Positive Feedbacks (Amplifying Climate Change):

Water Vapor Feedback:
- Mechanism: As the atmosphere warms due to increased greenhouse gases, more water evaporates from the Earth's surface (oceans, lakes, soil). Water vapor is itself a potent greenhouse gas, meaning that as more water vapor is released, it traps more heat in the atmosphere, which further warms the planet.
- Impact: This creates a vicious cycle where warming leads to more water vapor, which in turn causes more warming. This feedback is considered one of the most significant positive feedbacks in the climate system.
Ice-Albedo Feedback:
- Mechanism: Ice and snow have high albedo, meaning they reflect a large amount of sunlight back into space. As global temperatures rise, ice and snow melt, reducing the Earth’s albedo. The exposed land or ocean surface, which absorbs more sunlight, further warms up the planet.
- Impact: This feedback accelerates the melting of ice and snow, particularly in the Arctic and Antarctic regions, where warming is occurring faster than in other parts of the world. It contributes significantly to the rapid warming observed in polar regions.
Permafrost Thawing:
- Mechanism: In cold regions, large amounts of carbon (in the form of organic matter) are stored in permafrost—the permanently frozen ground. As temperatures rise, permafrost thaws, releasing this stored carbon in the form of CO₂ and methane (a potent greenhouse gas).
- Impact: The release of greenhouse gases further warms the atmosphere, causing more permafrost to thaw, leading to a feedback loop. This feedback is particularly concerning in high-latitude regions like the Arctic.
Forest and Vegetation Feedback:
- Mechanism: Warming temperatures and changing rainfall patterns can stress forests and vegetation, causing them to release more carbon into the atmosphere through processes like respiration and wildfires. Deforestation also reduces the Earth's ability to absorb CO₂ (carbon sequestration), since trees and plants act as carbon sinks.
- Impact: As forests degrade or are destroyed, more CO₂ is released, amplifying climate change. For example, in the Amazon rainforest, deforestation and drought are contributing to a positive feedback cycle.
Ocean Circulation and Heat Release:
- Mechanism: Warming of the ocean surface can disrupt normal ocean circulation patterns, such as the thermohaline circulation, which regulates the transport of heat between the tropics and the polar regions. If the ocean surface warms too much, it can release stored heat into the atmosphere, further exacerbating global warming.
- Impact: This feedback can accelerate the melting of ice and increase the frequency of extreme weather events, especially in coastal regions.

Negative Feedbacks (Mitigating Climate Change):

Cloud Feedback:
- Mechanism: Clouds play a crucial role in regulating the Earth’s temperature by reflecting sunlight (cooling effect) and trapping heat (warming effect). In theory, as the atmosphere warms, more clouds could form, leading to increased reflection of sunlight, which would help cool the planet.
- Impact: The net effect of cloud feedback is complex and uncertain. Some studies suggest that clouds could act as a cooling mechanism by reflecting more sunlight, while others suggest that clouds might contribute to warming by trapping heat. The overall impact is still debated.
Carbon Cycle Feedback (Vegetation Growth):
- Mechanism: Warmer temperatures and higher CO₂ concentrations can stimulate plant growth, particularly in regions where water is plentiful.

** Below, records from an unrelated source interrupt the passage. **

import Mathlib
import Summits.Ventures.HodgeRepro2.T6N1WitGram3

/-!
# T6N1WitMain — THE NON-DEGENERATE N1 INSTANCE: the four N1 displays hold jointly on a shadow with a
non-zero period and a non-zero pairing (README §10.5(ii)(d) for N1; STATUS l. 11284 (S1)–(S6); owner t6-p1)

The period datum `ndatum D σ₀` (choices `ℂ⁴`, admissible = NORMALISED `c.1 · c.2.1 = 1 ∧ c.2.2.1 · c.2.2.2 = 1`,
the doubled surface shadow of T6N1WitAlg–Gram2 with the lead's B-side, base embedding `σ₀`, generators
`e_{i,σ₀}`) and the N1 datum `n1datum D σ₀` (conjugation `conj2`, `H10 = ι(U)`, dictionary `sc`, `c_K = 1`,
parameters `F_A c = (c.1 c.2.1) • sc(ω_A)`, `F_B c = (c.2.2.1 c.2.2.2) • sc(ω_B)`) satisfy
`Hyp.Voisin2002_7_3_2`, `Hyp.Voisin2002_Lemma5_4_petersson`, `Hyp.Liu2021_Prop4_13_vertexLiftA` and
`…vertexLiftB` simultaneously (`displays`), the period is non-zero at every choice (`I_ne_zero`, so the
displayed (N) holds on the shadow: `periodN`), and the pairing is non-zero at every admissible choice
(`pairing_ne_zero`, through `N1Main.I_eq`) — the instance is NON-DEGENERATE, and `N1_main`'s conclusion is
non-vacuous on it (`n1_main_nonvacuous`). Compare T6N1Toy (degenerate) and T6N1Obstruction (no such
instance exists on a carrier with `data_surj`). No `sorry`; standard axioms.
§8(d): uses an L-value-free non-vanishing device: NO.
-/

namespace Summit.Ventures.HodgeRepro2.T6.N1Wit

open ExteriorAlgebra Conj NumberField
open scoped InnerProductSpace

variable {K : Type} [Field K] [NumberField K] {F : FaceSetting K} (D : WitData F) (σ₀ : K →+* ℂ)

namespace WitData

/-! ## 1. The surface side and the period datum -/

/-- THE SURFACE SIDE: the lead's B-side data (`ToyN.toyNData`) with the doubled surface shadow
`HS := ⋀(V × V)`, `f^* := ⋀(inl)`, `∫_S := λ₁ + λ₂`, `z := e_{sᶜ}`. -/
noncomputable def shadowData : OfData.ShadowData F where
  Alg := (ToyN.toyNData F (D.heK σ₀)).Alg
  alg_deg := (ToyN.toyNData F (D.heK σ₀)).alg_deg
  alg_one := (ToyN.toyNData F (D.heK σ₀)).alg_one
  alg_mul := (ToyN.toyNData F (D.heK σ₀)).alg_mul
  alg_pull := (ToyN.toyNData F (D.heK σ₀)).alg_pull
  alg_lefschetz := (ToyN.toyNData F (D.heK σ₀)).alg_lefschetz
  intB := (ToyN.toyNData F (D.heK σ₀)).intB
  intB_deg := (ToyN.toyNData F (D.heK σ₀)).intB_deg
  intB_ne_zero := (ToyN.toyNData F (D.heK σ₀)).intB_ne_zero
  alg_pont_even := (ToyN.toyNData F (D.heK σ₀)).alg_pont_even
  HS := HS2 K
  pull := pull2
  intS := lam1 (D.heK σ₀) + D.lam2P σ₀
  z := ToyN.zN (D.heK σ₀)
  z_deg := ToyN.zN_mem F (D.heK σ₀)
  z_alg := ToyN.zN_mem F (D.heK σ₀)
  z_proj := fun u => by
    rw [LinearMap.add_apply, lam1_pull2, D.lam2P_pull2, add_zero]
    exact (ToyN.toyNData F (D.heK σ₀)).z_proj u

/-- The generators: the eigenbasis vectors `e_{i,σ'}` at every embedding `σ'`. -/
noncomputable def gen (σ' : K →+* ℂ) (i : Fin 4) : H1C K := D.E.eB (i, σ')

/-- `gen σ' i ∈ ℓ_{i,σ'}`. -/
theorem gen_mem (σ' : K →+* ℂ) (i : Fin 4) : D.gen σ' i ∈ eigenLine K i σ' := by
  rw [D.E.eigen]
  exact Submodule.mem_span_singleton_self _

/-- THE PERIOD DATUM: choices `ℂ⁴`, admissible = normalised, the doubled shadow, base `σ₀`. -/
noncomputable def ndatum : NDatum F where
  Choice := ℂ × ℂ × ℂ × ℂ
  AdmChoice c := c.1 * c.2.1 = 1 ∧ c.2.2.1 * c.2.2.2 = 1
  shadow _ := TransferShadow.ofData (D.shadowData σ₀)
  τ₁ := σ₀
  e := D.gen
  e_mem := D.gen_mem

/-- The period at every choice is the lead's `topCoeff(e_{sᶜ} · e_0 ∧ e_1 ∧ e_2 ∧ e_3)`. -/
theorem I_eq_intSN (c : (D.ndatum σ₀).Choice) :
    (D.ndatum σ₀).I σ₀ c = ToyN.intSN (D.heK σ₀) (ToyN.eigenMon (D.eK σ₀)) := by
  show (lam1 (D.heK σ₀) + D.lam2P σ₀) (pull2 (ι ℂ (D.E.eB (0, σ₀)) * ι ℂ (D.E.eB (1, σ₀)) *
    ι ℂ (D.E.eB (2, σ₀)) * ι ℂ (D.E.eB (3, σ₀)))) = _
  rw [LinearMap.add_apply, lam1_pull2, D.lam2P_pull2, add_zero]
  simp only [D.heB, LinearMap.single_apply]
  rfl

/-- THE PERIOD IS NON-ZERO at every choice (the lead's `ToyN.sN_spec`). -/
theorem I_ne_zero (c : (D.ndatum σ₀).Choice) : (D.ndatum σ₀).I σ₀ c ≠ 0 := by
  rw [D.I_eq_intSN, ToyN.intSN_apply, ToyN.extC_zN]
  exact ToyN.sN_spec (D.heK σ₀)

/-- The displayed (N) holds on the shadow of every choice. -/
theorem periodN (c : (D.ndatum σ₀).Choice) : Hyp.PeriodN ((D.ndatum σ₀).shadow c) :=
  (D.ndatum σ₀).periodN_of_I_ne_zero (D.I_ne_zero σ₀ c)

/-! ## 3. The N1 datum -/

/-- `ω_A := f^*(e_{i_A}) · f^*(e_{j_A})`. -/
noncomputable def omegaA : HS2 K :=
  pull2 (ι ℂ (D.E.eB ((pairA (F := F) σ₀).1.1, σ₀))) * pull2 (ι ℂ (D.E.eB ((pairA (F := F) σ₀).1.2, σ₀)))

/-- `ω_B := conj f^*(e_{k_B}) · conj f^*(e_{l_B})`. -/
noncomputable def omegaB : HS2 K :=
  conj2 (pull2 (ι ℂ (D.E.eB ((pairB (F := F) σ₀).1.1, σ₀)))) *
    conj2 (pull2 (ι ℂ (D.E.eB ((pairB (F := F) σ₀).1.2, σ₀))))

/-- `F_A c := (c.1 c.2.1) • sc ω_A`. -/
noncomputable def FA (c : (D.ndatum σ₀).Choice) : LGw K := (c.1 * c.2.1) • D.scP σ₀ (D.omegaA σ₀)

/-- `F_B c := (c.2.2.1 c.2.2.2) • sc ω_B`. -/
noncomputable def FB (c : (D.ndatum σ₀).Choice) : LGw K :=
  (c.2.2.1 * c.2.2.2) • D.scP σ₀ (D.omegaB σ₀)

/-- THE N1 DATUM of the witness. -/
noncomputable def n1datum : N1Datum F (D.ndatum σ₀) (LGw K) (D.FA σ₀) (D.FB σ₀) where
  conj _ := conj2
  conj_smul _ := conj2_smul
  conj_conj _ := conj2_conj2
  H10 _ := D.H10
  sc _ := D.scP σ₀
  cK := 1
  cK_pos := one_pos

/-! ## 4. The four displays -/

/-- THE PETERSSON IDENTITY on `H20 × H20`: `∫_S ω ∧ conj ω' = ⟪sc ω', sc ω⟫`. -/
theorem petersson {ω ω' : HS2 K} (hω : ω ∈ D.H10 * D.H10) (hω' : ω' ∈ D.H10 * D.H10) :
    (lam1 (D.heK σ₀) + D.lam2P σ₀) (ω * conj2 ω') =
      ⟪D.scP σ₀ ω', D.scP σ₀ ω⟫_ℂ := by
  have hω₁ := D.mul_H10_le_span_pairs hω
  have hω₁' := D.mul_H10_le_span_pairs hω'
  have key : ∀ p ∈ pairs F, ∀ x ∈ Submodule.span ℂ (D.eS '' (pairs F : Set (Finset (Fin (nJ K))))),
      (lam1 (D.heK σ₀) + D.lam2P σ₀) (D.eS p * conj2 x) =
        ⟪D.scP σ₀ x, D.scP σ₀ (D.eS p)⟫_ℂ := by
    intro p hp x hx
    induction hx using Submodule.span_induction with
    | mem x hx =>
      obtain ⟨q, hq, rfl⟩ := hx
      exact D.intS_eS_pairP σ₀ hp (Finset.mem_coe.1 hq)
    | zero => simp
    | add x y _ _ hx hy => rw [map_add, mul_add, map_add, hx, hy, map_add, inner_add_left]
    | smul a x _ hx =>
      rw [conj2_smul, mul_smul_comm, map_smul, hx, map_smul, inner_smul_left, smul_eq_mul]
  clear hω hω'
  induction hω₁ using Submodule.span_induction with
  | mem x hx =>
    obtain ⟨p, hp, rfl⟩ := hx
    exact key p (Finset.mem_coe.1 hp) ω' hω₁'
  | zero => simp
  | add x y _ _ hx hy => rw [add_mul, map_add, hx, hy, map_add, inner_add_right]
  | smul a x _ hx => rw [smul_mul_assoc, map_smul, hx, map_smul, inner_smul_right, smul_eq_mul]

/-- THE FOUR N1 DISPLAYS HOLD JOINTLY on the witness (README §10.5(ii)(d)). -/
theorem displays :
    Hyp.Voisin2002_7_3_2 (D.n1datum σ₀) ∧ Hyp.Voisin2002_Lemma5_4_petersson (D.n1datum σ₀) ∧
      Hyp.Liu2021_Prop4_13_vertexLiftA (D.n1datum σ₀) ∧ Hyp.Liu2021_Prop4_13_vertexLiftB (D.n1datum σ₀) := by
  refine ⟨fun c => ⟨fun v hv => D.pull2_ι_mem_H10 hv, fun v hv => D.conj2_pull2_ι_mem_H10 hv⟩,
    ?_, ?_, ?_⟩
  · intro c _ ω hω ω' hω'
    change (lam1 (D.heK σ₀) + D.lam2P σ₀) ((show HS2 K from ω) * conj2 (show HS2 K from ω')) =
      ((1 : ℝ) : ℂ) * ⟪D.scP σ₀ (show HS2 K from ω'), D.scP σ₀ (show HS2 K from ω)⟫_ℂ
    rw [Complex.ofReal_one, one_mul]
    exact D.petersson σ₀ hω hω'
  · intro c hc i j hij hi hj
    obtain ⟨rfl, rfl⟩ := eq_pairA σ₀ hij hi hj
    change D.scP σ₀ (D.omegaA σ₀) = D.FA σ₀ c
    rw [FA, hc.1, one_smul]
  · intro c hc k l hkl hk hl
    obtain ⟨rfl, rfl⟩ := eq_pairB σ₀ hkl hk hl
    change D.scP σ₀ (D.omegaB σ₀) = D.FB σ₀ c
    rw [FB, hc.2, one_smul]

/-! ## 5. Non-degeneracy -/

/-- THE PAIRING IS NON-ZERO at every admissible choice (through `N1Main.I_eq` and `I_ne_zero`). -/
theorem pairing_ne_zero (c : (D.ndatum σ₀).Choice) (hc : (D.ndatum σ₀).AdmChoice c) :
    (D.n1datum σ₀).pairing c ≠ 0 := by
  obtain ⟨hH, hL, hA, hB⟩ := D.displays σ₀
  intro h0
  have hI := D.I_ne_zero σ₀ c
  have hτ : (D.ndatum σ₀).I σ₀ c = (D.ndatum σ₀).I (D.ndatum σ₀).τ₁ c := rfl
  rcases N1Main.I_eq (D.n1datum σ₀) hH hL hA hB c hc with h | h
  · exact hI (by rw [hτ, h, h0, mul_zero])
  · exact hI (by rw [hτ, h, h0, mul_zero, neg_zero])

/-- `N1_main` on the witness is NON-VACUOUS: at every admissible choice both the pairing and the period are
non-zero, and the implication `pairing ≠ 0 → I ≠ 0` is witnessed with both sides true. -/
theorem n1_main_nonvacuous (c : (D.ndatum σ₀).Choice) (hc : (D.ndatum σ₀).AdmChoice c) :
    (D.n1datum σ₀).pairing c ≠ 0 ∧ (D.ndatum σ₀).I (D.ndatum σ₀).τ₁ c ≠ 0 :=
  ⟨D.pairing_ne_zero σ₀ c hc, D.I_ne_zero σ₀ c⟩

/-- The admissible choices are non-empty (`(1, 1, 1, 1)`). -/
theorem admChoice_nonempty : ∃ c, (D.ndatum σ₀).AdmChoice c :=
  ⟨((1 : ℂ), (1 : ℂ), (1 : ℂ), (1 : ℂ)), by simp [ndatum]⟩

/-! ## 6. Proportionality: `sc ω_B = λ • sc ω_A` (the lead's STATUS l. 11351 (2)(α)) -/

/-- `ω_A = u • e_{p_A}` (a sign). -/
theorem omegaA_eq : ∃ u : ℤˣ, D.omegaA σ₀ = u • D.eS (pA (F := F) σ₀) := by
  have hne : aL σ₀ (pairA (F := F) σ₀).1.1 ≠ aL σ₀ (pairA (F := F) σ₀).1.2 :=
    (aL_injective σ₀).ne (pairA (F := F) σ₀).2.1.ne
  obtain ⟨u, hu⟩ := D.eS_mul_eS_of_disjoint (Finset.disjoint_singleton.2 hne)
  refine ⟨u, ?_⟩
  rw [omegaA, pull2_ι, pull2_ι, ← D.bI_inl, ← D.bI_inl, ← D.eS_singleton, ← D.eS_singleton, pA,
    Finset.insert_eq]
  exact hu

/-- `ω_B = d • e_{q_B}`, `d ≠ 0`. -/
theorem omegaB_eq : ∃ d : ℂ, d ≠ 0 ∧ D.omegaB σ₀ = d • D.eS (qB (F := F) σ₀) := by
  obtain ⟨c1, hc10, hc1⟩ := D.exists_conjH1_eB (pairB (F := F) σ₀).1.1 σ₀
  obtain ⟨c2, hc20, hc2⟩ := D.exists_conjH1_eB (pairB (F := F) σ₀).1.2 σ₀
  have hne : aR σ₀ (pairB (F := F) σ₀).1.1 ≠ aR σ₀ (pairB (F := F) σ₀).1.2 :=
    (aR_injective σ₀).ne (pairB (F := F) σ₀).2.1.ne
  obtain ⟨u, hu⟩ := D.eS_mul_eS_of_disjoint (Finset.disjoint_singleton.2 hne)
  have hunit : ((u : ℤ) : ℂ) ≠ 0 := by exact_mod_cast u.ne_zero
  refine ⟨c1 * c2 * ((u : ℤ) : ℂ), mul_ne_zero (mul_ne_zero hc10 hc20) hunit, ?_⟩
  have hsm : ∀ (c : ℂ) (x : H1C K), ((0 : H1C K), c • x) = c • ((0, x) : V2 K) := by
    intro c x; simp
  rw [omegaB, conj2_pull2_ι, conj2_pull2_ι, hc1, hc2, hsm, hsm, map_smul, map_smul,
    smul_mul_smul_comm, ← D.bI_inr, ← D.bI_inr, ← D.eS_singleton, ← D.eS_singleton]
  have hu' : D.eS {idx K (Sum.inr ((pairB (F := F) σ₀).1.1, ComplexEmbedding.conjugate σ₀))} *
      D.eS {idx K (Sum.inr ((pairB (F := F) σ₀).1.2, ComplexEmbedding.conjugate σ₀))} =
      u • D.eS ({aR σ₀ (pairB (F := F) σ₀).1.1} ∪ {aR σ₀ (pairB (F := F) σ₀).1.2}) := hu
  rw [hu', units_smul_eq, smul_smul, qB, Finset.insert_eq]

/-- `sc ω_A = u • f_{p_A}`, `u ≠ 0`. -/
theorem scP_omegaA : ∃ u : ℂ, u ≠ 0 ∧ D.scP σ₀ (D.omegaA σ₀) = u • fvec (pA (F := F) σ₀) := by
  obtain ⟨u, hu⟩ := D.omegaA_eq σ₀
  refine ⟨((u : ℤ) : ℂ), by exact_mod_cast u.ne_zero, ?_⟩
  rw [hu, units_smul_eq, map_smul, D.scP_eS, D.scValP_pA]

/-- `sc ω_B = (d · conj M₀) • f_{p_A}`, `d ≠ 0`. -/
theorem scP_omegaB : ∃ d : ℂ, d ≠ 0 ∧
    D.scP σ₀ (D.omegaB σ₀) = (d * starRingEnd ℂ (D.M0 σ₀)) • fvec (pA (F := F) σ₀) := by
  obtain ⟨d, hd0, hd⟩ := D.omegaB_eq σ₀
  refine ⟨d, hd0, ?_⟩
  rw [hd, map_smul, D.scP_eS, D.scValP_qB, smul_smul]

/-- `f_{p} ≠ 0`. -/
theorem fvec_ne_zero (p : Finset (Fin (nJ K))) : fvec (K := K) p ≠ 0 := by
  intro h
  have := congrArg (fun v : LGw K => v p) h
  simp [fvec] at this

/-- `sc ω_A ≠ 0`. -/
theorem scP_omegaA_ne_zero : D.scP σ₀ (D.omegaA σ₀) ≠ 0 := by
  obtain ⟨u, hu0, hu⟩ := D.scP_omegaA σ₀
  rw [hu]
  exact smul_ne_zero hu0 (fvec_ne_zero _)

/-- THE SCALAR (the lead's l. 11351 (2)(α)): `sc ω_B = λ • sc ω_A` with `λ ≠ 0` — the two automorphic vectors
of the witness span the same line, as t6-p3's proportionality boundary (T6N3TrivGroup v2) requires. -/
theorem scP_omegaB_eq_smul : ∃ l : ℂ, l ≠ 0 ∧ D.scP σ₀ (D.omegaB σ₀) = l • D.scP σ₀ (D.omegaA σ₀) := by
  obtain ⟨u, hu0, hu⟩ := D.scP_omegaA σ₀
  obtain ⟨d, hd0, hd⟩ := D.scP_omegaB σ₀
  have hM : starRingEnd ℂ (D.M0 σ₀) ≠ 0 := (map_ne_zero _).2 (D.M0_ne_zero σ₀)
  refine ⟨d * starRingEnd ℂ (D.M0 σ₀) / u, div_ne_zero (mul_ne_zero hd0 hM) hu0, ?_⟩
  rw [hd, hu, smul_smul, div_mul_cancel₀ _ hu0]

end WitData

/-- NON-VACUITY OF THE N1 DISPLAYS WITH A NON-ZERO PAIRING, FOR EVERY FACE SETTING (README §10.5(ii)(d)):
there are a period datum `P`, an automorphic space `LG`, parameters `FA FB` and an N1 datum `d` on which the
four displays hold jointly, with an admissible choice `c` of non-zero pairing and non-zero period. -/
theorem exists_nondegenerate (F : FaceSetting K) :
    ∃ (P : NDatum F) (FA FB : P.Choice → WitData.LGw K) (d : N1Datum F P (WitData.LGw K) FA FB),
      (Hyp.Voisin2002_7_3_2 d ∧ Hyp.Voisin2002_Lemma5_4_petersson d ∧
        Hyp.Liu2021_Prop4_13_vertexLiftA d ∧ Hyp.Liu2021_Prop4_13_vertexLiftB d) ∧
      ∃ c, P.AdmChoice c ∧ d.pairing c ≠ 0 ∧ P.I P.τ₁ c ≠ 0 := by
  obtain ⟨D⟩ := exists_witData F
  obtain ⟨σ₀⟩ := (inferInstance : Nonempty (K →+* ℂ))
  obtain ⟨c, hc⟩ := D.admChoice_nonempty σ₀
  exact ⟨D.ndatum σ₀, D.FA σ₀, D.FB σ₀, D.n1datum σ₀, D.displays σ₀, c, hc,
    D.pairing_ne_zero σ₀ c hc, D.I_ne_zero σ₀ c⟩

end Summit.Ventures.HodgeRepro2.T6.N1Wit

Plants absorb CO₂ through photosynthesis, potentially increasing the amount of carbon stored in vegetation and soils.
- Impact: This could act as a negative feedback by increasing carbon sequestration in vegetation. However, this effect is limited by factors like nutrient availability and water stress, and it may not be sufficient to offset the increasing CO₂ concentrations from human activities.
Increased Weathering of Rocks:
- Mechanism: Higher temperatures can increase the rate of chemical weathering of rocks, a natural process in which carbon dioxide reacts with minerals in rocks to form bicarbonates, which are then carried to the oceans. This process helps to remove CO₂ from the atmosphere and sequester it in the oceans.
- Impact: Over long timescales, this feedback could help regulate atmospheric CO₂ levels, although its impact is slower than many of the positive feedbacks.

Implications of Climate Feedbacks:

Climate Sensitivity: Feedbacks play a critical role in determining how sensitive the Earth’s climate is to increases in greenhouse gases. Positive feedbacks can amplify warming, while negative feedbacks could slow it down.
Uncertainty: The exact strength and behavior of many feedbacks are uncertain, making it difficult to predict the precise future trajectory of climate change. For instance, the cloud feedback is still a topic of ongoing research, and the long-term effects of permafrost thawing are not fully understood.
Tipping Points: Some feedbacks could push the climate system past critical thresholds, known as tipping points, where the impacts become irreversible or self-perpetuating (e.g., the collapse of the West Antarctic Ice Sheet or massive forest diebacks).

Conclusion:

Climate feedbacks are central to understanding the pace and magnitude of climate change. While negative feedbacks can provide some mitigating effects, positive feedbacks—especially those related to ice melt, permafrost thawing, and water vapor—are likely to significantly amplify global warming. Monitoring and understanding these feedbacks is essential for improving climate models and guiding effective mitigation strategies.

(source: ChatGPT)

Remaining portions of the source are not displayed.